When it comes to landing pages, the numbers are skewed. Landing pages do a staggeringly effective job at converting site visitors into paying customers. But directing customers to standalone landing pages is an underused tactic.
We've touched on this concept before: when the numbers don't add up, it means there's an opportunity for businesses. Even though landing pages are slowly becoming the standard, implementing them now will still give you a significant edge over at least a few of your competitors. Leveling up your landing pages can improve your conversion rate, which impacts your bottom line. And the best part? You can do it without increasing the number of visitors to your site.
To give businesses an idea of how much of a difference landing pages can make, we found some stats highlighting Why You Need To Level Up Your Landing Pages.
Since you're looking for information on landing pages, you've probably heard using a homepage as a landing page is a bad idea. Unfortunately, most businesses take this to mean they can create one landing page – a home landing page – as a catchall for every campaign they're running. In fact, 52% of marketers (for shame!) don't even create a new landing page for different marketing campaigns.
In the same way, it's suboptimal to send every single site visitor to your homepage, it's a mistake to send email subscribers, social media followers and PPC traffic to the same landing page. Each of these channels has unique methods for getting visitors to click through, and different promises and goals once they do – so why would you send them to the same generic page?
Create unique landing pages for each stream
Start embracing the power of landing pages by creating specific pages for each of your various traffic streams. It won't be long before you experience more success and higher conversion rates!
The maxim "less is more" applies to many things – landing pages included. However, the fact that 48% of landing pages contain multiple offers suggests the majority of businesses haven't yet made the connection. The temptation to cram more than one offer onto the page you know visitors land is strong – but don't do it. Customers don't want to be confused or oversold and offering something other than exactly what they're expecting actually does both. Craft strong, confident offers and trust your landing pages to do their work! Oh and don't forget to include a call to action as a single call-to-action button can increase conversions by 62%.
If you have a couple of landing pages and aren't getting the results you want, don't give up quite yet. As we've discussed, the more you connect the messaging of your landing page to the arriving audience (and the channel they used) the better results you'll get. If this means creating more landing pages – even different ones for segments of the same audience group – then do it (the stats have your back).
if all else fails, try adding some short explainer videos to your landing pages. Using videos on landing pages can increase conversions by 86% – anything capable of producing results that good is worth a shot!
One of the biggest factors that stunt the success of marketing campaigns is not testing vital components like landing pages! The fact is landing pages are where the magic has to happen, so you absolutely need to be sure that every aspect of the page is contributing to conversion! You've spent the money and dedicated time to funneling visitors to a certain page with an exact message – but then you don't test to make sure the headline or call-to-action button isn't confusing customers?

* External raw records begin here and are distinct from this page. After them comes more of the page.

import Literature.Computability.QuantumComplexity.CoreDescBlockFP
import HarnessLib

/-!
# The AJL core circuit family is polynomial-time uniform

Topic `Literature/Computability/QuantumComplexity`; last step of the uniformity half of the discharge
of `ajl_jonesApproxProblem_mem_PromiseBQP`. Aharonov–Jones–Landau (Algorithmica 55 (2009), Thm. 1.2
and §3.3) state that Algorithm Approximate-Jones-Plat-Closure runs in time polynomial in `n, m, k`; in
the tree's model (`Cryptography.PromiseBQP`: oracle-free Clifford+T families printed from `1ⁿ` by a
polynomial-time machine, `QCircuitFamily.IsUniform`, after Bernstein–Vazirani and Arora–Barak §6.2)
this is the statement **`AJLCore.family_isUniform : AJLCore.family.IsUniform`** proved here. From the
input length `ℓ` in unary we compute the block parameters (`pOf_fp`: `t = ⌊√(ℓ/16)⌋`, `n = 2t`,
`r = t`, `k = 2t + 60`, and the layout bounds `kitR/kitF/kitT k` of `CoreDescSLPCodes.lean`), the
abstract fan-out and copies stages (`stage1A_fp`, `stage2A_fp`, with the block of
`CoreDescBlockFP.lean` transported along `eblkVal`), hence the abstract gate list `circA ℓ`
(`circA_fp`) and, through `sigmaEncode_circ` (`CoreDescAbstract.lean`), the description
`sigmaEncode ⟨ℓ, anc ℓ, circ ℓ⟩` in the typed `FP` algebra `CodeFP`; `CodeFP.polyTimeComputable` turns
this into the uniformity machine.

## References

* D. Aharonov, V. Jones, Z. Landau, Algorithmica 55 (2009), Thm. 1.2 and §3.3 [AharonovJonesLandau2009].
* E. Bernstein, U. Vazirani, SIAM J. Comput. 26 (1997), §8 (uniform quantum circuit families) [BernsteinVazirani1997].
* S. Arora, B. Barak, *Computational Complexity: A Modern Approach*, CUP 2009, §6.2 and proof of Thm. 6.15 [AroraBarak2009].
-/

noncomputable section

namespace Literature.Computability.QuantumComplexity

open _root_.Computability Cryptography Complexity Complexity.CodeFP SLP RevDesc BlockKit

namespace AJLCore

/-! ### The sizes from the input length -/

/-- **`1^ℓ ↦ 1^t`**, `t = ⌊√(ℓ/16)⌋`. [folklore] -/
theorem tOf_fp : CodeFP unE unE tOf := by
  have ht : CodeFP unE natE tOf := ((natSqrt.comp (natDiv.comp (natOfUn.pair (const _ 16)))).congr fun _ => rfl :)
  exact (unOfNatMin.comp ((CodeFP.id _).pair ht)).congr fun ℓ => by
    show min (tOf ℓ) ℓ = tOf ℓ
    have h1 : tOf ℓ ≤ ℓ / 16 := Nat.sqrt_le_self _
    have h2 : ℓ / 16 ≤ ℓ := Nat.div_le_self _ _
    omega

/-- `1^ℓ ↦ 1^k`, `k = 2t + 60`. [folklore] -/
theorem kOf_fp : CodeFP unE unE kOf := ((affUn 2 60).comp tOf_fp).congr fun _ => rfl

/-- **The block parameters from the input length.** [folklore] -/
theorem pOf_fp : CodeFP unE bpE pOf := by
  have h : CodeFP unE (pairE unE (pairE unE (pairE unE (pairE unE (pairE unE unE))))) (fun ℓ => (nOf ℓ, rOf ℓ, kOf ℓ, kitR (kOf ℓ), kitF (kOf ℓ), kitT (kOf ℓ))) :=
    ((((affUn 2 0).comp tOf_fp).congr fun _ => rfl).pair (tOf_fp.pair (kOf_fp.pair ((kitR_codeFP.comp kOf_fp).pair ((kitF_codeFP.comp kOf_fp).pair (kitT_codeFP.comp kOf_fp))))) :)
  exact h.recodeOut fun _ => rfl

/-- `1^ℓ ↦ 1^K`, `K = 192 t²`. [folklore] -/
theorem KOf_u : CodeFP unE unE KOf := ((BP.umul (BP.uconst _ 192) (BP.umul tOf_fp tOf_fp)).congr fun ℓ => by show 192 * (tOf ℓ * tOf ℓ) = 192 * tOf ℓ ^ 2; ring :)

/-- `1^ℓ ↦ 1^m`, `m = 2K`. [folklore] -/
theorem mOf_u : CodeFP unE unE mOf := ((affUn 2 0).comp KOf_u).congr fun _ => by simp

/-- `1^ℓ ↦ 1^b`, the block size. [folklore] -/
theorem bOf_u : CodeFP unE unE bOf := (BP.b_u.comp pOf_fp).congr fun _ => rfl

/-- `1^ℓ ↦ 1^{anc ℓ}`. [folklore] -/
theorem anc_u : CodeFP unE unE anc := (BP.umul mOf_u bOf_u).congr fun _ => rfl

/-! ### Transport along the block embeddings -/

/-- **The block-embedding values on codes**: `((ℓ, j), i) ↦ eblkVal ℓ j i`. [folklore] -/
theorem eblkVal_fp : CodeFP (pairE (pairE unE natE) natE) natE (fun t => eblkVal t.1.1 t.1.2 t.2) := by
  have hℓ : CodeFP (pairE (pairE unE natE) natE) natE (fun t => t.1.1) := BP.toNat (fst _ _).fst'
  have hj : CodeFP (pairE (pairE unE natE) natE) natE (fun t => t.1.2) := (fst _ _).snd'
  have hi : CodeFP (pairE (pairE unE natE) natE) natE (fun t => t.2) := snd _ _
  have hm : CodeFP (pairE (pairE unE natE) natE) natE (fun t => mOf t.1.1) := BP.toNat (mOf_u.comp (fst _ _).fst')
  have hb : CodeFP (pairE (pairE unE natE) natE) natE (fun t => bOf t.1.1) := BP.toNat (bOf_u.comp (fst _ _).fst')
  have h1 : CodeFP (pairE (pairE unE natE) natE) natE (fun t => t.1.1 + t.1.2) := (natAdd.comp (hℓ.pair hj) :)
  have h2 : CodeFP (pairE (pairE unE natE) natE) natE (fun t => t.1.1 + mOf t.1.1 + t.1.2 * (bOf t.1.1 - 1) + (t.2 - 1)) :=
    (natAdd.comp ((natAdd.comp ((natAdd.comp (hℓ.pair hm)).pair (natMul.comp (hj.pair (natSub.comp (hb.pair (const _ 1))))))).pair (natSub.comp (hi.pair (const _ 1)))) :)
  exact (iteProp (natEq.comp (hi.pair (const _ 0))) h1 h2).congr fun _ => rfl

/-- Transporting an abstract gate along a block embedding, on codes. [folklore] -/
theorem AGmap_fp : CodeFP (pairE (pairE unE natE) agE0) agE0 (fun t => AGmap (eblkVal t.1.1 t.1.2) t.2) := by
  have hT : CodeFP (pairE (pairE unE natE) agE0) ctE (fun t => agTuple t.2) := (transparent (eα := agE0) (eβ := ctE) (g := agTuple) fun _ => rfl).comp (snd _ _)
  have hws : CodeFP (pairE (pairE unE natE) agE0) (rawE natE) (fun t => (agTuple t.2).2.map (eblkVal t.1.1 t.1.2)) :=
    ((map (σ := ℕ × ℕ) (α := ℕ) (g := fun q => eblkVal q.1.1 q.1.2 q.2) eblkVal_fp).comp ((fst _ _).pair hT.snd')).congr fun _ => rfl
  exact ag_of_tuple (hT.fst'.pair hws) fun _ => rfl

/-! ### The copies stage -/

/-- **The copies stage on codes.** [cite: AharonovJonesLandau2009, §3.3] -/
theorem stage2A_fp : CodeFP unE (rawE agE0) stage2A := by
  have hcopy : CodeFP (pairE unE natE) (rawE agE0) (fun t => (pOf t.1).copyA (decide (KOf t.1 ≤ t.2))) :=
    (BP.copyA_fp.comp ((pOf_fp.comp (fst _ _)).pair (natLe.comp ((BP.toNat (KOf_u.comp (fst _ _))).pair (snd _ _)))) :)
  have hitem : CodeFP (pairE unE natE) (rawE agE0) (fun t => ((pOf t.1).copyA (decide (KOf t.1 ≤ t.2))).map (AGmap (eblkVal t.1 t.2))) :=
    ((map (σ := ℕ × ℕ) (α := AG) (g := fun q => AGmap (eblkVal q.1.1 q.1.2) q.2) AGmap_fp).comp ((CodeFP.id _).pair hcopy) :)
  have hrev : CodeFP unE (rawE natE) (fun ℓ => (List.range (mOf ℓ)).reverse) := ((rawReverse natE).comp (urange.comp mOf_u) :)
  have h : CodeFP unE (rawE agE0) (fun ℓ => ((List.range (mOf ℓ)).reverse.map fun j => ((pOf ℓ).copyA (decide (KOf ℓ ≤ j))).map (AGmap (eblkVal ℓ j))).flatten) :=
    ((flatten agE0).comp ((map hitem).comp ((CodeFP.id _).pair hrev)) :)
  exact h.congr fun _ => rfl

/-! ### The fan-out stage -/

/-- The fan-out pairs into a block, on codes. [folklore] -/
theorem blockPairsA_fp : CodeFP (pairE unE natE) (rawE (pairE natE natE)) (fun t => blockPairsA t.1 t.2) := by
  -- contexts `(ℓ, j)`; the table part: slots `s`, then letters `ib`
  let cE : (ℕ × ℕ) × ℕ → List Bool := pairE (pairE unE natE) natE
  have hP3 : CodeFP (pairE cE (pairE natE bitE)) bpE (fun q => pOf q.1.1.1) := pOf_fp.comp (fst _ _).fst'.fst'
  have hx : CodeFP (pairE cE (pairE natE bitE)) natE (fun q => 2 * q.2.1 + q.2.2.toNat) :=
    (natAdd.comp ((natMul.comp ((const _ 2).pair (snd _ _).fst')).pair (BravyiGosset.toNat_codeFP.comp (snd _ _).snd')) :)
  have hA3 : CodeFP (pairE cE (pairE natE bitE)) natE (fun q => A (nOf q.1.1.1)) := BP.toNat (BP.A_u.comp hP3)
  have htab1 : CodeFP (pairE cE (pairE natE bitE)) natE (fun q => q.1.2 * A (nOf q.1.1.1) + (2 * q.2.1 + q.2.2.toNat)) :=
    (natAdd.comp ((natMul.comp ((fst _ _).snd'.pair hA3)).pair hx) :)
  have htw : CodeFP (pairE cE (pairE natE bitE)) natE (fun q => (pOf q.1.1.1).tw q.1.2 (2 * q.2.1 + q.2.2.toNat)) := BP.tw_fp hP3 (fst _ _).snd' hx
  have htab2 : CodeFP (pairE cE (pairE natE bitE)) natE (fun q => eblkVal q.1.1.1 q.1.1.2 ((pOf q.1.1.1).tw q.1.2 (2 * q.2.1 + q.2.2.toNat))) :=
    (eblkVal_fp.comp ((fst _ _).fst'.pair htw) :)
  have htabItem : CodeFP (pairE cE (pairE natE bitE)) (pairE natE natE)
      (fun q => (q.1.2 * A (nOf q.1.1.1) + (2 * q.2.1 + q.2.2.toNat), eblkVal q.1.1.1 q.1.1.2 ((pOf q.1.1.1).tw q.1.2 (2 * q.2.1 + q.2.2.toNat)))) := htab1.pair htab2
  have hslot : CodeFP cE (rawE (pairE natE natE)) (fun c => (BP.lettersA (nOf c.1.1)).map fun ib =>
      (c.2 * A (nOf c.1.1) + (2 * ib.1 + ib.2.toNat), eblkVal c.1.1 c.1.2 ((pOf c.1.1).tw c.2 (2 * ib.1 + ib.2.toNat)))) :=
    ((map htabItem).comp ((CodeFP.id _).pair ((BP.lettersA_fp.comp (pOf_fp.comp (fst _ _).fst')).congr fun _ => rfl)) :)
  have htab : CodeFP (pairE unE natE) (rawE (pairE natE natE)) (fun t => ((List.range (rOf t.1)).map fun s => (BP.lettersA (nOf t.1)).map fun ib =>
      (s * A (nOf t.1) + (2 * ib.1 + ib.2.toNat), eblkVal t.1 t.2 ((pOf t.1).tw s (2 * ib.1 + ib.2.toNat)))).flatten) :=
    ((flatten _).comp ((map hslot).comp ((CodeFP.id _).pair (urange.comp (tOf_fp.comp (fst _ _))))) :)
  -- the pattern part
  have hr : CodeFP cE natE (fun c => rOf c.1.1 * A (nOf c.1.1)) := (natMul.comp ((BP.toNat (tOf_fp.comp (fst _ _).fst')).pair (BP.toNat (BP.A_u.comp (pOf_fp.comp (fst _ _).fst')))) :)
  have hpat1 : CodeFP cE natE (fun c => rOf c.1.1 * A (nOf c.1.1) + c.2) := (natAdd.comp (hr.pair (snd _ _)) :)
  have hpat2 : CodeFP cE natE (fun c => eblkVal c.1.1 c.1.2 ((pOf c.1.1).w (1 + c.2))) :=
    (eblkVal_fp.comp ((fst _ _).pair (BP.w_fp (pOf_fp.comp (fst _ _).fst') (natAdd.comp ((const _ 1).pair (snd _ _))))) :)
  have hpat : CodeFP (pairE unE natE) (rawE (pairE natE natE)) (fun t => (List.range (2 * (nOf t.1 + 1))).map fun i => (rOf t.1 * A (nOf t.1) + i, eblkVal t.1 t.2 ((pOf t.1).w (1 + i)))) :=
    ((map (hpat1.pair hpat2)).comp ((CodeFP.id _).pair (urange.comp (((affUn 4 2).comp (tOf_fp.comp (fst _ _))).congr fun t => by show 4 * tOf t.1 + 2 = 2 * (2 * tOf t.1 + 1); ring))) :)
  exact ((rawAppend _).comp (htab.pair hpat)).congr fun t => by rw [blockPairsA, List.flatMap]

/-- The fan-out pairs, on codes. [folklore] -/
theorem pairsA_fp : CodeFP unE (rawE (pairE natE natE)) pairsA := by
  have hfits : CodeFP unE bitE (fun ℓ => decide (Fits ℓ)) :=
    (natLe.comp ((natAdd.comp ((natMul.comp ((BP.toNat tOf_fp).pair (BP.toNat (BP.A_u.comp pOf_fp)))).pair (BP.toNat ((affUn 4 2).comp tOf_fp)))).pair natOfUn)).congr fun ℓ => by
      show decide (tOf ℓ * (pOf ℓ).A + (4 * tOf ℓ + 2) ≤ ℓ) = decide (Fits ℓ)
      unfold Fits rOf nOf; congr 1; simp only [show (pOf ℓ).A = A (2 * tOf ℓ) from rfl]; apply propext; constructor <;> intro h <;> omega
  have hall : CodeFP unE (rawE (pairE natE natE)) (fun ℓ => ((List.range (mOf ℓ)).map (blockPairsA ℓ)).flatten) :=
    ((flatten _).comp ((map blockPairsA_fp).comp ((CodeFP.id _).pair (urange.comp mOf_u))) :)
  exact (iteProp hfits hall (const _ [])).congr fun ℓ => by rw [pairsA, List.flatMap]

/-- **The fan-out stage on codes.** [folklore] -/
theorem stage1A_fp : CodeFP unE (rawE agE0) stage1A := ((map₀ (ag_CX (fst _ _) (snd _ _))).comp pairsA_fp).congr fun _ => rfl

/-- **The abstract core circuit on codes.** [cite: AharonovJonesLandau2009, §3.3] -/
theorem circA_fp : CodeFP unE (rawE agE0) circA := agAppend stage1A_fp stage2A_fp

/-! ### The description and uniformity -/

/-- From the working code to the code of a gate. [folklore] -/
theorem agE_of_agE0 : CodeFP agE0 agE id := by
  have hT : CodeFP agE0 ctE agTuple := transparent fun _ => rfl
  have h : CodeFP agE0 (pairE natE (listE natE)) (fun a => (symCode a.sym, a.wires)) := hT.fst'.pair ((listOfRaw natE).comp hT.snd')
  obtain ⟨f, hf, hfa⟩ := h
  exact ⟨List.cons false ∘ f, comp_mem_FP (cons_mem_FP false) hf, fun a => by rw [Function.comp_apply, hfa]; rfl⟩

/-- **The description of the core circuit in polynomial time.** [cite: AroraBarak2009, §6.2] -/
theorem desc_codeFP : CodeFP unE (QCircuit.sigmaEncode (G := cliffordT)) (fun ℓ => (⟨ℓ, anc ℓ, circ ℓ⟩ : Σ n m : ℕ, QCircuit cliffordT (n + m))) := by
  have hc : CodeFP unE (rawE agE) circA := ((map₀ agE_of_agE0).comp circA_fp).congr fun _ => List.map_id _
  have h : CodeFP unE (pairE natE (pairE unE (rawE agE))) (fun ℓ => (ℓ, anc ℓ, circA ℓ)) := natOfUn.pair (anc_u.pair hc)
  exact h.recodeOut fun ℓ => by rw [sigmaEncode_circ]; rfl

/-- **The AJL core circuit family is polynomial-time uniform.** [cite: AharonovJonesLandau2009, Thm. 1.2 and §3.3] -/
theorem family_isUniform : family.IsUniform := desc_codeFP.polyTimeComputable

end AJLCore

end Literature.Computability.QuantumComplexity

end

61% of customers do less than five tests per month on their landing pages; excuse me for saying it again but – this is an opportunity! Test your landing pages components, tweak based on your findings and enjoy the increased conversions with just a little bit of extra work.
Last but not least, we come to a pretty straightforward fix for an all-too-common landing page mistake: too many form fields. Yes, we live in the Information Age, which means every little detail you can pull from your potential customers can be used to your advantage. But you know what? One or two pieces of information are a lot better than zero, which is what you'll get if you present customers with a 15-field form!
The proof is in the pudding: a company found that reducing the number of form fields to 10 or under increases conversions by 120%. I'll go a step further and suggest you keep the number of form fields to less than 5 as I'm a firm believer in keeping things as simple as possible.